FPGAs are among the fastest growing segments of the semiconductor industry. We have strong interest in developing hardware for embedded systems. Our projects including reconfigurable computing cards such as Pilchard, the first memory-slot based reconfigurable computing card [1] and the architecture and printed circuit board design for The Cube Project, a 512 FPGA supercomputer [2] and the first university-designed structured ASIC [3].

[1] P.H.W. Leong, M.P. Leong, O.Y.H. Cheung, T. Tung, C.M. Kwok, M.Y. Wong, and K.H. Lee. Pilchard - a reconfigurable computing platform with memory slot interface. In Proc. IEEE Symposium on Field-Programmable Custom Computing Machines (FCCM), pages 170–179, 2001. Selected as one of the 25 most significant papers from the first 20 years of FCCM.
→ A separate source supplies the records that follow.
import Literature.NumberTheory.NumberFields.NFIsoNormPoly
import Literature.NumberTheory.NumberFields.NFIsoDegreeTest
import Literature.NumberTheory.NumberFields.NFIsoLocalFactorsCap
import Literature.Computability.Complexity.IrreducibilityLLLDecide
import Literature.Computability.Complexity.NumberFieldIsomorphismProofs
import Mathlib.FieldTheory.Perfect
import HarnessLib

/-!
# The polynomial-time isomorphism test for number fields, and its correctness (Landau 1985)

Support file for the discharge of the named fact
`Literature.NumberTheory.NumberFields.nfIso_mem_P` (number-field isomorphism is in `P`;
Landau 1985, Thm. 2.1 and Cor.; A. K. Lenstra 1983, Thm. (3.7); H. W. Lenstra 1992, §2.9). This
file assembles the DECISION PROCEDURE on two integer coefficient lists (low degree first) from the
pieces proved in the sibling files and in the tree, and proves it correct:

  `nfIsoTest a b`: both lists must pass the LLL irreducibility test `irredTest` (tree,
  `IrreducibilityLLLDecide.lean`: monic and irreducible); then, on the trimmed lists `f, g` of
  degrees `n, m`: reject unless `n = m`; for `c = 0, 1, …, (n m)²` compute the norm polynomial
  `N_c = Res_Y(g(Y), f(X − cY))` (`normPoly`, exact integer interpolation of integer resultants,
  `NFIsoNormPoly.lean`) and look for the prime `ℓ` of LLL82 (3.6) for `N_c` (`goodPrime`, tree;
  it exists iff `N_c` is squarefree over `ℚ`); at the first `c` where it exists, answer the LLL
  DEGREE TEST (`degTestWith`): factor `N_c mod ℓ` completely (`localFactorsCap`,
  `NFIsoLocalFactorsCap.lean`), Hensel-lift each local factor `u` of degree `≤ m` (`henselLift`, tree)
  to the precision `ℓ^k`, `ℓ^{2k} > degPrecision`, reduce the lattice `L_m(u)` (tree LLL machine,
  `firstRowSqNorm`) and accept iff some first vector is short, `|b₁|² ≤ testBound (m+1) |N_c|²`
  (`exists_irreducible_degree_le_iff`, `NFIsoDegreeTest.lean`).

* `separable_map_rat_of_separable_map_zmod` — for monic `N ∈ ℤ[X]`, separability modulo a prime
  implies separability over `ℚ` (Gauss); `goodPrime_ne_none_of_separable` — conversely a
  squarefree `N` has a good prime in range (the tree's argument for irreducible input, verbatim
  from separability);
* `degTestWith_eq_true_iff` — the degree test decides "`N` has an irreducible factor over `ℚ` of
  degree `≤ j`";
* `monicList_trim_normPoly` — the norm polynomial is monic of degree `n m`;
* `multStep`, `nfIsoCore`, `nfIsoTest` and **`nfIsoTest_eq_true_iff`**:
  `nfIsoTest a b = true ↔` both `ofCoeffs a`, `ofCoeffs b` are monic irreducible and
  `ℚ[X]/(a) ≃ₐ[ℚ] ℚ[X]/(b)` (`NFIsomorphic`), by the tree's
  `nfIsomorphic_iff_of_norm_values` / `exists_multiplier_norm_separable` (Trager–Landau–Cohen).

The polynomial running time (the `CodeFP` realisation) is the subject of the sequel files.

## References

* S. Landau, *Factoring polynomials over algebraic number fields*, SIAM J. Comput. 14 (1985)
  184–195: §1 (Thm. 1.4–1.5), §2 (Thm. 2.1 and the isomorphism corollary). [Landau1985]
* A. K. Lenstra, *Factoring polynomials over algebraic number fields*, EUROCAL '83, LNCS 162
  (1983) 245–254, Thm. (3.7). [Lenstra1983]
* H. Cohen, *A Course in Computational Algebraic Number Theory*, GTM 138, 1993, §3.6.2
  (Alg. 3.6.4), Prop. 4.5.3, Alg. 4.5.4–4.5.6, §4.5.4. [Cohen1993]
* A. K. Lenstra, H. W. Lenstra Jr., L. Lovász, Math. Ann. 261 (1982), §3. [LenstraLenstraLovasz1982]
-/

open Polynomial

namespace Literature.NumberTheory.NumberFields

open Literature.Computability.Complexity Literature.Computability.Complexity.LLLFactoring
open Literature.Computability.Complexity.SumcheckMA Literature.Algebra.EuclideanLattices

/-! ### The test -/

/-- The exponent `k` of the modulus `ℓ^k` of the degree test: one more than the bit length of
`degPrecision`, so that `ℓ^k ≥ 2^{k-1} > degPrecision D j S` (LLL82 (3.3), any polynomially bounded
`k` beyond the least one works). [cite: LenstraLenstraLovasz1982, (3.3)] -/
def degPrecisionExp (D j : ℕ) (S : ℤ) : ℕ := Nat.size (degPrecision D j S).toNat + 1

/-- **The degree test** for a monic trimmed `Nt` of degree `D` and a prime `ℓ` with `Nt mod ℓ`
squarefree: complete factorisation modulo `ℓ`, and for each local factor `u` of degree `≤ j` the
Hensel lift, the lattice `L_j(u)` and the length of its first reduced vector against the Mignotte
threshold. [cite: LenstraLenstraLovasz1982, (3.1)–(3.5) and Prop. (2.13)] [cite: Landau1985, §2] -/
noncomputable def degTestWith (Nt : List ℤ) (D j ℓ : ℕ) : Bool :=
  (localFactorsCap ℓ (pnorm ℓ Nt)).any fun u =>
    decide (u.length - 1 ≤ j) &&
      decide (firstRowSqNorm (j + 1) (u.length - 1)
          (henselLift ℓ (degPrecisionExp D j (sqNormList Nt)) Nt u)
          (ℓ ^ degPrecisionExp D j (sqNormList Nt)) ≤
        testBound (j + 1) (sqNormList Nt))

/-- One multiplier `c`: the trimmed norm polynomial `N_c` of `(f, g)` (degrees `n`, `m`); `none` if
no prime of LLL82 (3.6) exists for it (`N_c` is not squarefree), otherwise the answer of the degree
test "does `N_c` have an irreducible factor of degree `≤ m`?". [cite: Cohen1993, Alg. 3.6.4 steps 1–4 and Alg. 4.5.4] [cite: Landau1985, §2 (Thm. 2.1)] -/
noncomputable def multStep (f g : List ℤ) (m n c : ℕ) : Option Bool :=
  (goodPrime (trim (normPoly f g (c : ℤ) m n))).map fun ℓ =>
    degTestWith (trim (normPoly f g (c : ℤ) m n)) (n * m) m ℓ

/-- The core of the test on monic trimmed lists `f`, `g` (last entries `1`): equal lengths, then the
multiplier loop `c = 0, …, (n m)²`. [cite: Cohen1993, §4.5.4 and Alg. 4.5.5–4.5.6] [cite: Landau1985, §2] -/
noncomputable def nfIsoCore (f g : List ℤ) : Bool :=
  if f.length ≠ g.length then false
  else ((List.range (((f.length - 1) * (g.length - 1)) ^ 2 + 1)).findSome?
    (multStep f g (g.length - 1) (f.length - 1))).getD false

/-- **The isomorphism test for number fields given by integer coefficient lists**: both must be
monic irreducible (`irredTest`), then `nfIsoCore` on the trimmed lists.
[cite: Landau1985, §2 (Cor.: isomorphism of algebraic number fields in polynomial time)] [cite: Lenstra1983, Thm. 3.7] [cite: Cohen1993, Alg. 4.5.6] -/
noncomputable def nfIsoTest (a b : List ℤ) : Bool :=
  irredTest a && irredTest b && nfIsoCore (trim a) (trim b)

/-! ### Separability over `ℚ` and modulo `ℓ` -/

/-- **A monic integer polynomial separable modulo a prime is separable over `ℚ`**: a repeated
irreducible factor over `ℚ` is, by Gauss's lemma, the square of a monic integer factor, which stays
a repeated nonunit factor modulo `ℓ`. [cite: LenstraLenstraLovasz1982, proof of (3.6) (f mod p squarefree)] -/
theorem separable_map_rat_of_separable_map_zmod {ℓ : ℕ} [Fact ℓ.Prime] {N : ℤ[X]} (hN : N.Monic)
    (hsep : (N.map (Int.castRingHom (ZMod ℓ))).Separable) : (N.map (Int.castRingHom ℚ)).Separable := by
  set φ := Int.castRingHom (ZMod ℓ) with hφ
  rw [PerfectField.separable_iff_squarefree]
  by_contra hnsq
  have hN0 : N.map (Int.castRingHom ℚ) ≠ 0 := (hN.map _).ne_zero
  have key := (squarefree_iff_irreducible_sq_not_dvd_of_ne_zero hN0).not.1 hnsq
  push Not at key
  obtain ⟨g, hg, hgg⟩ := key
  -- the monic integer factor under `g`
  obtain ⟨h, hhm, -, -, hhpos, hhg⟩ := exists_intPoly_of_irreducible_dvd_map hN hg (dvd_trans (dvd_mul_right g g) hgg)
  have hh2 : (h * h).map (Int.castRingHom ℚ) ∣ N.map (Int.castRingHom ℚ) := by
    rw [Polynomial.map_mul]
    exact (mul_dvd_mul hhg hhg).trans hgg
  have hdvd : h * h ∣ N := (Polynomial.map_dvd_map (Int.castRingHom ℚ) Int.cast_injective (hhm.mul hhm)).1 hh2
  -- modulo `ℓ`
  have hsq : Squarefree (N.map φ) := hsep.squarefree
  have hbar : h.map φ * h.map φ ∣ N.map φ := by rw [← Polynomial.map_mul]; exact Polynomial.map_dvd φ hdvd
  have hunit := hsq _ hbar
  have hdeg : (h.map φ).natDegree = h.natDegree := hhm.natDegree_map φ
  have := natDegree_eq_zero_of_isUnit hunit
  omega
import Summits.ABC.IUTFork.Repair.RHQ3LTailUniformWitness
import Summits.ABC.IUTFork.Repair.RHQ3LTailUniform
import Summits.ABC.IUTFork.Conditional.FreyLegendreP6Engine
import Summits.ABC.IUTFork.Conditional.AbcOfSHwindowFreyRefutationP6Tier2
import Summits.ABC.IUTFork.Conditional.AbcOfSHwindowFreyRefutationPrelims
import Summits.ABC.IUTFork.Cor312GenuineKDeepDatum
import Summits.ABC.ABC.Theorems.IUTThetaPilotThetaPartIIStubThetaData
import Literature.IUT.LogVolume.GenuineTowerLocalTypeThirty
import Literature.NumberTheory.EllipticCurves.PointCountEulerCriterion
import Mathlib.NumberTheory.LSeries.PrimesInAP
import Mathlib.NumberTheory.Bertrand
import Mathlib.NumberTheory.LegendreSymbol.Basic
import HarnessLib

/-!
# D-0079 RESCUE sub-cell R-H, ROUND 2 Q3 — «NOT UNIFORMLY» IN KERNEL, UNCONDITIONALLY: no single level `l₀` puts every genuine
# [IUTchI] Def. 3.1 datum of level `l ≥ l₀` inside Σ₈ (seat abc-iut-rh2-q3-typ-1 g3; part 2 of 2)

PROOF-ONLY file (D-0012; 0 definitions, 0 `Prop` facts, no instance, no notation). Rung LADDER-ABC:A2.RESCUE.H, director charge (10)
«type `∃ l₀, ∀ l ≥ l₀, every genuine admissible datum lies in Σ_row` per kept row as kernel targets — prove or refute». For row 8 the
per-CURVE reading is PROVED (`RH.Q3LTailSigma8.lTailSigma8_holds`, p479487: `∀ (F, E) ∃ l₀(E) …`, K/ℚ-Galois data); the UNIFORM reading
(`∃ l₀ ∀ curves`) was so far refuted only MODULO the displayed existence input `HeavyGaloisData` (`RHQ3LTailUniform`, p481222). THIS FILE
removes the input for the reading over ALL genuine data: **`not_exists_uniform_l0_inSigma8`** —
`¬ ∃ l₀, ∀ l ≥ l₀, ∀ (F, E, K, F̄, Pb) (D : InitialThetaData F K F̄ E l Pb), InSigma8 D` — with NO hypothesis.

THE WITNESS FAMILY (classical arithmetic; every step a named tree theorem). Given `l₀`: a prime `l ≡ 3 (mod 4)`, `l > max(l₀, 160)`
(Dirichlet, Mathlib `Nat.forall_exists_prime_gt_and_modEq`); a prime `r` with `30·l < r ≤ 60·l` (Bertrand, Mathlib
`Nat.exists_prime_lt_and_le_two_mul`); the Frey–Legendre point `λ_r = r⁸/(r⁸+1) ∈ ℚ` of the (trivial) abc triple `r⁸ + 1 = r⁸ + 1`:
* `j(λ_r) = 2⁸(r¹⁶ + r⁸ + 1)³/(r¹⁶(r⁸+1)²)` (`Cor22.jInv_ratPoint_triple`): pole of order `16` at `r`, poles of order `2·v_p(r⁸+1) < 2l` at the odd
  `p ∣ r⁸+1` (`(60l)⁸ + 1 < 3^l` for `l ≥ 160`), `ord₂ j ≥ 0`; hence `λ_r ∈ U_P`, `AdmitsCore`, **(P2)** and **(P5)** at `l` — part 1,
  `RHQ3LTailUniformWitness` (this seat);
* **(P6)** at `(ratPoint λ_r, l)` by abc-iut-w6-d102's datum-parametric engine `FreyP6Engine.condP6_ratPoint_of_certificate` (p477940): the
  integer model `E₁ = [0, −(c²+ac), 0, ac³, 0]`, `a = r⁸ ≡ 1`, `c = r⁸+1 ≡ 2 (mod 5)` reduces to `[0,4,0,3,0]` mod `5` FOR EVERY `r ≠ 5`,
  `#Ẽ₁(𝔽₅) = 4`, `a₅ = 2`, and Mazur's Frobenius certificate `X² − 2X + 5 = (X−1)² + 4` is rootless mod `l` iff `−1` is a non-square
  mod `l` iff `l ≡ 3 (mod 4)` (Mathlib `ZMod.exists_sq_eq_neg_one_iff`); multiplicative prime `q = r`, `ord_r Δ(E₁) = 16`, `l ∤ 16` (§2);
* hence a genuine Θ-volume datum `T` at `(ratPoint λ_r, l)` EXISTS — abc-iut-c312-8 / L5-t7's `ThetaPartII.stub_thetaData` ([IUTchIV] Cor. 2.2
  (ii) proof (P7): «there exist data C̲_K, 𝕍̲, ε̲ such that all of the conditions of [IUTchI], Definition 3.1 are satisfied») (§4);
* and EVERY such datum is OUTSIDE Σ₈ (§3): at the bad place `x₀ ∣ r` of abc-iut-c312-7's `GenuineK.exists_bad_tame_place_of_ord_neg`,
  `ord_v(q_v) = 16·e(v|r)` ([IUTchI] Def. 3.1 (b): semistable, multiplicative at `v`), `e(x₀|r) ∣ 30·l < r` (abc-iut-W-neg-1's
  `ramificationIdx_int_dvd_thirty_mul_ratPoint'`, so `⌊log_r e_w⌋ = 0`), and `4·l·e(v|r)·2 + 2 ≤ (l−3)·16·e(v|r)` for `l ≥ 7`: the heavy
  inequality of this lineage's `not_inSigma8_of_heavy_of_ramIdx_le` (p479646; [IUTchIV] Prop. 1.2: the Θ-side certified value at the top label
  `l⋆` is `≥ −(⌊log_p e⌋+1)·e` while the q-side demand is `(l⋆²−1)·ord(q)/(2l)`).

READING (numbers, no side). Together with `lTailSigma8_holds` this is the booked word «Q3: YES PER DATUM, NOT UNIFORMLY» with BOTH halves
theorems: every curve is eventually (in `l`) inside Σ₈, but at every level `l ≡ 3 (4)`, `l ≥ 160` some genuine datum (local height `16` at a prime
`r ∈ (30l, 60l]`) is outside — `l₀(E)` is not bounded over curves. The Galois-GUARDED uniform reading `UniformLTailSigma8` (data with `K/ℚ`
Galois only) stays refuted modulo `HeavyGaloisData`: the witness data here have `K = F‡(λ_r)(E[l])`, Galois over `ℚ` in substance, but
`IsGalois ℚ K` is not derived in the tree (open bookkeeping item, not claimed). Nothing here asserts abc or takes a side on [IUTchIII] Cor. 3.12
or on any author; `InSigma8` is row 8's HYPOTHESIS vocabulary (R-W `RH.InSigmaDatum.InSigma8`), a statement about OUR typed objects; the
existence of Θ-data used is the tree's `stub_thetaData` over the interface inhabitants of Def. 3.1 (d)(e)(f), exactly as in every R-W
refutation of record (`Conditional.not_hSHwBad_frey_holds`). typed ≠ proved; refuted-as-typed ≠ refuted-in-print.
[cite: Mochizuki2012, IUTchI Def. 3.1 (b)(c) pp. 61–62, Ex. 3.2 (iv) p. 71; IUTchIV Prop. 1.2 (i)(ii) p. 10, Thm. 1.10 Steps (ii)–(iii)
pp. 24–26, Cor. 2.2 (ii) proof (P2)(P5)(P6)(P7) pp. 45–46] [cite: Mazur1978, §6 Prop. 6.3 (1) p. 153] [cite: MochizukiGenEll2010, Lem. 3.1
(iii) p. 14, Def. 3.3 p. 12] [cite: SilvermanAEC2009, III.1 Prop. 1.7(b), VII.5 Prop. 5.1(b)] [cite: SerreLocalFields1979, Ch. IV §2 Cor. 1 of Prop. 7]
[claim: Mochizuki2012, status: disputed] for every IUT locution.
-/

noncomputable section

open Set Function NumberField IsDedekindDomain

namespace Summit.ABC.IUTFork.Repair.RH.Q3LTailSigma8

open Literature.IUT.LogThetaLattice Literature.IUT.LogVolume Literature.IUT.HodgeTheaters
open Literature.IUT.LogVolume.ThetaData Literature.IUT.LogVolume.Cor22
open Summit.ABC.IUTFork.Thm311 Summit.ABC.IUTFork.Thm311.Real Summit.ABC.IUTFork.Cor312Prov
open Literature.NumberTheory.NumberFields Literature.NumberTheory.DiophantineGeometry
  Literature.NumberTheory.DiophantineGeometry.GenEll Literature.NumberTheory.DiophantineGeometry.UniformABCConjecture
  Rat.HeightOneSpectrum Summit.ABC.ABC.Theorems Summit.ABC.IUTFork.Conditional

namespace UniformWitness

/-! ## §2. (P6) at `(ratPoint λ_r, l)` for `l ≡ 3 (mod 4)`: the Frobenius certificate at `5` and the multiplicative prime `r` -/

section P6

open Literature.NumberTheory.EllipticCurves

variable (r : ℕ)

/-- `x⁸ = 1` for every nonzero `x ∈ 𝔽₅` (Fermat), at `x = r mod 5`. [folklore] -/
theorem zmod_five_pow_eight {r : ℕ} (hr5 : ¬ 5 ∣ r) : (r : ZMod 5) ^ 8 = 1 := by
  have hr0 : (r : ZMod 5) ≠ 0 := fun h => hr5 ((ZMod.natCast_eq_zero_iff r 5).1 h)
  have key : ∀ x : ZMod 5, x ≠ 0 → x ^ 8 = 1 := by decide
  exact key _ hr0

/-- `E₁ mod 5 = [0, 4, 0, 3, 0]` for EVERY `r` prime to `5` (`a = r⁸ ≡ 1`, `c = r⁸ + 1 ≡ 2 (mod 5)` by Fermat). [folklore] -/
theorem model_map_five (hr5 : ¬ 5 ∣ r) :
    (⟨0, -(((r ^ 8 + 1 : ℕ) : ℤ) ^ 2 + (r ^ 8 : ℕ) * (r ^ 8 + 1 : ℕ)), 0, ((r ^ 8 : ℕ) : ℤ) * ((r ^ 8 + 1 : ℕ) : ℤ) ^ 3, 0⟩ :
      WeierstrassCurve ℤ).map (Int.castRingHom (ZMod 5)) = ⟨0, 4, 0, 3, 0⟩ := by
  have h8 := zmod_five_pow_eight hr5
  ext
  · simp
  · simp only [WeierstrassCurve.map_a₂, Int.coe_castRingHom]; push_cast; rw [h8]; decide
  · simp
  · simp only [WeierstrassCurve.map_a₄, Int.coe_castRingHom]; push_cast; rw [h8]; decide
  · simp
[2] Oskar Mencer, Kuen Hung Tsoi, Stephen Craimer, Timothy Todman, Wayne Luk, Ming Yee Wong, and Philip Heng Wai Leong. CUBE: A 512-FPGA cluster. In Proc. Southern Programmable Logic Conference (SPL), pages 51–57, 2009.

[3] Man-Ho Ho, Yan-Qing Ai, Thomas C.P. Chau, Steve C.L. Yuen, Chiu-Sing Choy, Philip H.W. Leong, and Kong-Pang Pun. Architecture and design flow for a highly efficient structured ASIC. IEEE Transactions on VLSI Systems, 21(3):424–433, 2013.

FPGA Architectures

We also study how FPGAs can be improved for domain-specific applications. Along these lines we have studied how they can be optimised to support floating-point arithmetic [1]; and looked at how reconfigurable fabrics can be included in synthesisable ASICs for debugging purposes [2].

[1] Chun Hok Ho, Chi Wai Yu, Philip H.W. Leong, Wayne Luk, and Steve Wilton. Domain-specific hybrid FPGA: architecture and floating point applications. In Proc. International Conference on Field Programmable Logic and Applications (FPL), pages 196–201, 2007. Stamatis Vassiliadis Award for Outstanding Paper.

[2] Steve J.E. Wilton, C.H. Ho, Brad Quinton, P.H.W. Leong, and Wayne Luk. A synthesizable datapath-oriented embedded FPGA fabric for silicon debug applications. ACM Transactions on Reconfigurable Technology and Systems, 1(1):7:1–7:25, March 2008.